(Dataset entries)
========================================================================

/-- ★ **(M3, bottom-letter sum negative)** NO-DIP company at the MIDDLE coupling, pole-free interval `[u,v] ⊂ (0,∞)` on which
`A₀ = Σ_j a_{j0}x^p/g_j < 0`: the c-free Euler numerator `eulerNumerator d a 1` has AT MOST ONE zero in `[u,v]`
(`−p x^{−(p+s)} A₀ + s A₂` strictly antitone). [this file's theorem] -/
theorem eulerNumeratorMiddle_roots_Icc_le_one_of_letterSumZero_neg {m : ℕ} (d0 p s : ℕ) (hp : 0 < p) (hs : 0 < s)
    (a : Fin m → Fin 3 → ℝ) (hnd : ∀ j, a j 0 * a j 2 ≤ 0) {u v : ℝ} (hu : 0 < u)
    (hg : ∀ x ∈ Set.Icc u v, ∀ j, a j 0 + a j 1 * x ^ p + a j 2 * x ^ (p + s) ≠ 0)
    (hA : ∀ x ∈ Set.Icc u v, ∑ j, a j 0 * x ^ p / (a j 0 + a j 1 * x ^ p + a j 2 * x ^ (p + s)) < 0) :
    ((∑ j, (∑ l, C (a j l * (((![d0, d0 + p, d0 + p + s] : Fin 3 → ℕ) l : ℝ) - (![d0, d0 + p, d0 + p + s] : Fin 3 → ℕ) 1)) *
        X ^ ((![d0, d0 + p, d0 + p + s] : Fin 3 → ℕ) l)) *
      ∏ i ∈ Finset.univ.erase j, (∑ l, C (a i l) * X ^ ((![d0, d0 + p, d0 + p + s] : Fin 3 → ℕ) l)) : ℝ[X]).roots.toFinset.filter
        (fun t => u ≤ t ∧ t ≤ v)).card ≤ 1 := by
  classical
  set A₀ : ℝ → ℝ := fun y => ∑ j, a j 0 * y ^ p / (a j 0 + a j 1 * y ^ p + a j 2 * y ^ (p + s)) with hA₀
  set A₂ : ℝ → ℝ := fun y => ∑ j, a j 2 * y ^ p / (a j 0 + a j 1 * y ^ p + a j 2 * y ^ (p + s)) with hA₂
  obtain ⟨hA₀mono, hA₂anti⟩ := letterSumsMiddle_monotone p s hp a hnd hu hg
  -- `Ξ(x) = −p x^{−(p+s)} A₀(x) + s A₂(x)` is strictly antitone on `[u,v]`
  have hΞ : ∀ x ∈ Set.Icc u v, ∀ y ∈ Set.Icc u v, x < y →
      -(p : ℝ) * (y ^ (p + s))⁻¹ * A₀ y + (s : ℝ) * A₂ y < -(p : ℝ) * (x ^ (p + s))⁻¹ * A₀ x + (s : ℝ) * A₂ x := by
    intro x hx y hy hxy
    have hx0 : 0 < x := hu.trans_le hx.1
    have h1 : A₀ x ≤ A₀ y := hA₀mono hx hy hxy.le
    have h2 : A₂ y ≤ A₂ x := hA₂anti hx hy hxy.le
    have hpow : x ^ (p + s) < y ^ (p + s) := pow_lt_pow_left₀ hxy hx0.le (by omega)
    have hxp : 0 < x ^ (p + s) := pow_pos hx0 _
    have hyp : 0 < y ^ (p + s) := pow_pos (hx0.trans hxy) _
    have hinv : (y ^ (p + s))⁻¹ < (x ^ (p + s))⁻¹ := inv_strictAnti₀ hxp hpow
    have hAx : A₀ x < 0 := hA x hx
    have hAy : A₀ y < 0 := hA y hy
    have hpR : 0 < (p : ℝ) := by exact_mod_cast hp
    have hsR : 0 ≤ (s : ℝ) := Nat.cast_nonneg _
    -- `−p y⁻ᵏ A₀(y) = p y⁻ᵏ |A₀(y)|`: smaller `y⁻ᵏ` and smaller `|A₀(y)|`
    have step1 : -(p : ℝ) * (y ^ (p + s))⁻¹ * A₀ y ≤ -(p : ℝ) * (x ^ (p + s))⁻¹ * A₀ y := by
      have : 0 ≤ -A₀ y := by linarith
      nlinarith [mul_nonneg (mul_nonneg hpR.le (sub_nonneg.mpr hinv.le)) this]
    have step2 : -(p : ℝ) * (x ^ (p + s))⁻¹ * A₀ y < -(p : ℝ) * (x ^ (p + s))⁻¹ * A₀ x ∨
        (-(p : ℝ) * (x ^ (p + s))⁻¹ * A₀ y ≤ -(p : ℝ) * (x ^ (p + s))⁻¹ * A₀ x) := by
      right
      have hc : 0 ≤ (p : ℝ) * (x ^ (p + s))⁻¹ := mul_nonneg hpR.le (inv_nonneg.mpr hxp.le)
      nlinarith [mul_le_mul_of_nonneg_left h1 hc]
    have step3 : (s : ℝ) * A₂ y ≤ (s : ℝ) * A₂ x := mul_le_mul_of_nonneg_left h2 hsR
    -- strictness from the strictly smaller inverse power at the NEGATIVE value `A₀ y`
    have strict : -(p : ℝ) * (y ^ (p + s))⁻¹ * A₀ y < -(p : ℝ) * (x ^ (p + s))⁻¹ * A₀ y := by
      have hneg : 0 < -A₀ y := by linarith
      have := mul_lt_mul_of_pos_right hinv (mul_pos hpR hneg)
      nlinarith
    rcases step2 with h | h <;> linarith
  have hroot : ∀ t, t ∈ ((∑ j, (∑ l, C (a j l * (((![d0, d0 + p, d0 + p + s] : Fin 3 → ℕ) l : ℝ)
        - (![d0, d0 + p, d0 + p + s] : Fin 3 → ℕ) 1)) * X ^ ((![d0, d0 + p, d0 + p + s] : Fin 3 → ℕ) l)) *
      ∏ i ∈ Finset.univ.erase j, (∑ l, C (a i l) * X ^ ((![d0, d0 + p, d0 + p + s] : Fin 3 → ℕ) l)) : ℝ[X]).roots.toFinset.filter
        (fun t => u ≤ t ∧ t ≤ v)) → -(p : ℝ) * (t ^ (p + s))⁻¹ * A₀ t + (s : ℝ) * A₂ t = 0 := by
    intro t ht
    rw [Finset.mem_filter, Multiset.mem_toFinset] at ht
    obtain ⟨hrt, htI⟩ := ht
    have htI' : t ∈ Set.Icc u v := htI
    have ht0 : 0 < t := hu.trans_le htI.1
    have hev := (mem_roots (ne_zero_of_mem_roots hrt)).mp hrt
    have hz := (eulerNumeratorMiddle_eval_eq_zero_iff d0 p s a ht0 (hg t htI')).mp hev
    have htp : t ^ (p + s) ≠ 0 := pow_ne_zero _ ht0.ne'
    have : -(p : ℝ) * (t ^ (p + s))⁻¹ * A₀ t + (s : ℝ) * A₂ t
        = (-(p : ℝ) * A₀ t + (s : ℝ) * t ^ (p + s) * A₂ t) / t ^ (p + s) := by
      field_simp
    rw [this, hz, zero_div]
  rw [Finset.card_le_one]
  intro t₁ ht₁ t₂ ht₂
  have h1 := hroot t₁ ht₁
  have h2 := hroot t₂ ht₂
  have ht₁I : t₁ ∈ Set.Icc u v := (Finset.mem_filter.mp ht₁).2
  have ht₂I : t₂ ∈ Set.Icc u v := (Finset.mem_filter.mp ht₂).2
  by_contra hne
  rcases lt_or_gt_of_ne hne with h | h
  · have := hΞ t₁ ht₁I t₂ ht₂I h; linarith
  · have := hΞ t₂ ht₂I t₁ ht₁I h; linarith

========================================================================

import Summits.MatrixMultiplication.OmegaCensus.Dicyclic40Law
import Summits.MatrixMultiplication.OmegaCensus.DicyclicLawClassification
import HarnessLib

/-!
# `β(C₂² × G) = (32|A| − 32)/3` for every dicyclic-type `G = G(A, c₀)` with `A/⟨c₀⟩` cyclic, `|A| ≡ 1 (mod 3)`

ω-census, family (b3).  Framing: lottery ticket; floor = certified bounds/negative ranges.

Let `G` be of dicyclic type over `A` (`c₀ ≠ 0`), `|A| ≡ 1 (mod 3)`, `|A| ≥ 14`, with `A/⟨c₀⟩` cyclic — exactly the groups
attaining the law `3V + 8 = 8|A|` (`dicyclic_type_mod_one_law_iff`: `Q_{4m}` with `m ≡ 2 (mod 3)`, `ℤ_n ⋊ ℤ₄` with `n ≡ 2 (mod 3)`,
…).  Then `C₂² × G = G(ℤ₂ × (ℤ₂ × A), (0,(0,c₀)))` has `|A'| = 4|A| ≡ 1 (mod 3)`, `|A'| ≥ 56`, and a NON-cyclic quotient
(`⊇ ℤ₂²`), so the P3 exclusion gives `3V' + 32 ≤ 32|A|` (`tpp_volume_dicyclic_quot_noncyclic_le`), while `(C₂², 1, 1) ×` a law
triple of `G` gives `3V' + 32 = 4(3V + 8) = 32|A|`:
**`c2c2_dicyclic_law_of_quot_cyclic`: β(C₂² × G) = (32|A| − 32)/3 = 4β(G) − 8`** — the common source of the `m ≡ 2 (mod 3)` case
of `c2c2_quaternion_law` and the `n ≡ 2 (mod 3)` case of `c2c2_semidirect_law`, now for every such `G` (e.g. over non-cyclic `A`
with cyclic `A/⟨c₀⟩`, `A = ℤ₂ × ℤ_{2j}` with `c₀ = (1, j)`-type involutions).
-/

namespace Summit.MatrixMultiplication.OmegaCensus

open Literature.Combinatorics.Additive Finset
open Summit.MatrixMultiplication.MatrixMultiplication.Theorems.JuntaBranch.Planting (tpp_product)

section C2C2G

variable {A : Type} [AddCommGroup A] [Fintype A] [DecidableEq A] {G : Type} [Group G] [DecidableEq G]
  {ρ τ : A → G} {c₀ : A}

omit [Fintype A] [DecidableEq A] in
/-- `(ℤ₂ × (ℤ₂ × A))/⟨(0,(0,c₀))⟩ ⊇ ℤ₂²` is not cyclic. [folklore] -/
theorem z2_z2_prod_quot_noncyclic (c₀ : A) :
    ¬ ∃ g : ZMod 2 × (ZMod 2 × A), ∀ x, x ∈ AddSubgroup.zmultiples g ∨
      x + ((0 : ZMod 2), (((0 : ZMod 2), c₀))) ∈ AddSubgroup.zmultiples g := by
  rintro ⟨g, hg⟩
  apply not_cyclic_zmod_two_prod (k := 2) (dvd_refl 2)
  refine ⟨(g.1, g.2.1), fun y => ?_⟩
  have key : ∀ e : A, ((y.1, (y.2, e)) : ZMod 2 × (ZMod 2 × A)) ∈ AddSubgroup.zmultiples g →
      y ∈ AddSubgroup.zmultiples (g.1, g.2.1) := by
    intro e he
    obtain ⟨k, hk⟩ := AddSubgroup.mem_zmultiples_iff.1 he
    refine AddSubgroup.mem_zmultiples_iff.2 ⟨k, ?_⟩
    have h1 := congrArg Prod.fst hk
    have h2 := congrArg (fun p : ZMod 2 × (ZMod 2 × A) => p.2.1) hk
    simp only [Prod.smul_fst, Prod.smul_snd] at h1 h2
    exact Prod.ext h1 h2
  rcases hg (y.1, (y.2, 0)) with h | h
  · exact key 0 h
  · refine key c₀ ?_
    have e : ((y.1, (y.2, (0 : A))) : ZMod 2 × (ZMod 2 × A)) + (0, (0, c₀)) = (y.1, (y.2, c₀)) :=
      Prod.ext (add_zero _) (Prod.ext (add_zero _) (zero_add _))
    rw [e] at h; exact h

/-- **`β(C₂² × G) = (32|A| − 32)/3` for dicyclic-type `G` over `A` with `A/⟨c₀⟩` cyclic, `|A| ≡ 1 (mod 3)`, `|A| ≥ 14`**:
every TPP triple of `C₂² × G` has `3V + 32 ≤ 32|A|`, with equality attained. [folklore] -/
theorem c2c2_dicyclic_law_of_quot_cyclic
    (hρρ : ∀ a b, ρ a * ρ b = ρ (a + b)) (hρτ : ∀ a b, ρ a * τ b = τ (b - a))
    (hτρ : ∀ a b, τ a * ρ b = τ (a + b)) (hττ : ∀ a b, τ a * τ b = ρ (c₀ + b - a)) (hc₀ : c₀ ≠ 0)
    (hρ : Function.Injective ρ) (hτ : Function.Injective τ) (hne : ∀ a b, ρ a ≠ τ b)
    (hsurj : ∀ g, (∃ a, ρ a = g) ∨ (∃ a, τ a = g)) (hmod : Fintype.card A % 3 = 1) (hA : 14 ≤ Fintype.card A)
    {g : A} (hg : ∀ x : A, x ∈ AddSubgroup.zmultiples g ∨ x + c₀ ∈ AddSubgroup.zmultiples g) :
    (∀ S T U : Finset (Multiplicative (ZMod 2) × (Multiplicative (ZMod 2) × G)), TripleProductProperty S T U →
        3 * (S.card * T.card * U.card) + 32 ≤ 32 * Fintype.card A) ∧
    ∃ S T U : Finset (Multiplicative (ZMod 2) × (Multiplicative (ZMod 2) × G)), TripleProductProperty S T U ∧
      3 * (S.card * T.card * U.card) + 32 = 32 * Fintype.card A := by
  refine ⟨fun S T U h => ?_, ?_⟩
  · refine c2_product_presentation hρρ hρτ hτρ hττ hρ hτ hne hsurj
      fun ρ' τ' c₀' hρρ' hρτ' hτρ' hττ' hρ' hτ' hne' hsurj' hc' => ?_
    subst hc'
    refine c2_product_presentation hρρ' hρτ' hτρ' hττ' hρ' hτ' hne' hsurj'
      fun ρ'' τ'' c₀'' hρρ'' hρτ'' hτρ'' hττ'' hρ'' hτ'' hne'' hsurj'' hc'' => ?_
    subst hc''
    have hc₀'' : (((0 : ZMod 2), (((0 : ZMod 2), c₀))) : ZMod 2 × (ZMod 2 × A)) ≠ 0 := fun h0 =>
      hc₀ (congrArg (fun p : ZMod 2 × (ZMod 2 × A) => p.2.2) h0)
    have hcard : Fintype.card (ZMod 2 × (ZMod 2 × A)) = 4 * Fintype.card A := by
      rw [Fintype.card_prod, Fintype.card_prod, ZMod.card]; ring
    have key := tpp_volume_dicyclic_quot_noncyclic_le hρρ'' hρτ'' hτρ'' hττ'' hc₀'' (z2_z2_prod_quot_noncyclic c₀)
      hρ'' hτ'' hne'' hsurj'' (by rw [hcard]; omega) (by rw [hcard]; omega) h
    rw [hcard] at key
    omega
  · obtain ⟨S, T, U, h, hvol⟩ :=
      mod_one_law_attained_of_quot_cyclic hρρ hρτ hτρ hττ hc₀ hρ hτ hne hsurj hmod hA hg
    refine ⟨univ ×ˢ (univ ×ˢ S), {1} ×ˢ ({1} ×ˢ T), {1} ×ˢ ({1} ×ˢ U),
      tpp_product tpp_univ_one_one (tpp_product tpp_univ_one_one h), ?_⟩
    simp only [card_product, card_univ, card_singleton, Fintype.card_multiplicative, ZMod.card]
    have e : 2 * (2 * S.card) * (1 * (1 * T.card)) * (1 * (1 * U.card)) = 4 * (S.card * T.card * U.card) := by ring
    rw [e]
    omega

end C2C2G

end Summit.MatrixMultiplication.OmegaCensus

========================================================================

Instructions for the task - Report each line in the data that holds the word "congrArg".

Exercise answer -
    have h1 := congrArg Prod.fst hk
    have h2 := congrArg (fun p : ZMod 2 × (ZMod 2 × A) => p.2.1) hk
      hc₀ (congrArg (fun p : ZMod 2 × (ZMod 2 × A) => p.2.2) h0)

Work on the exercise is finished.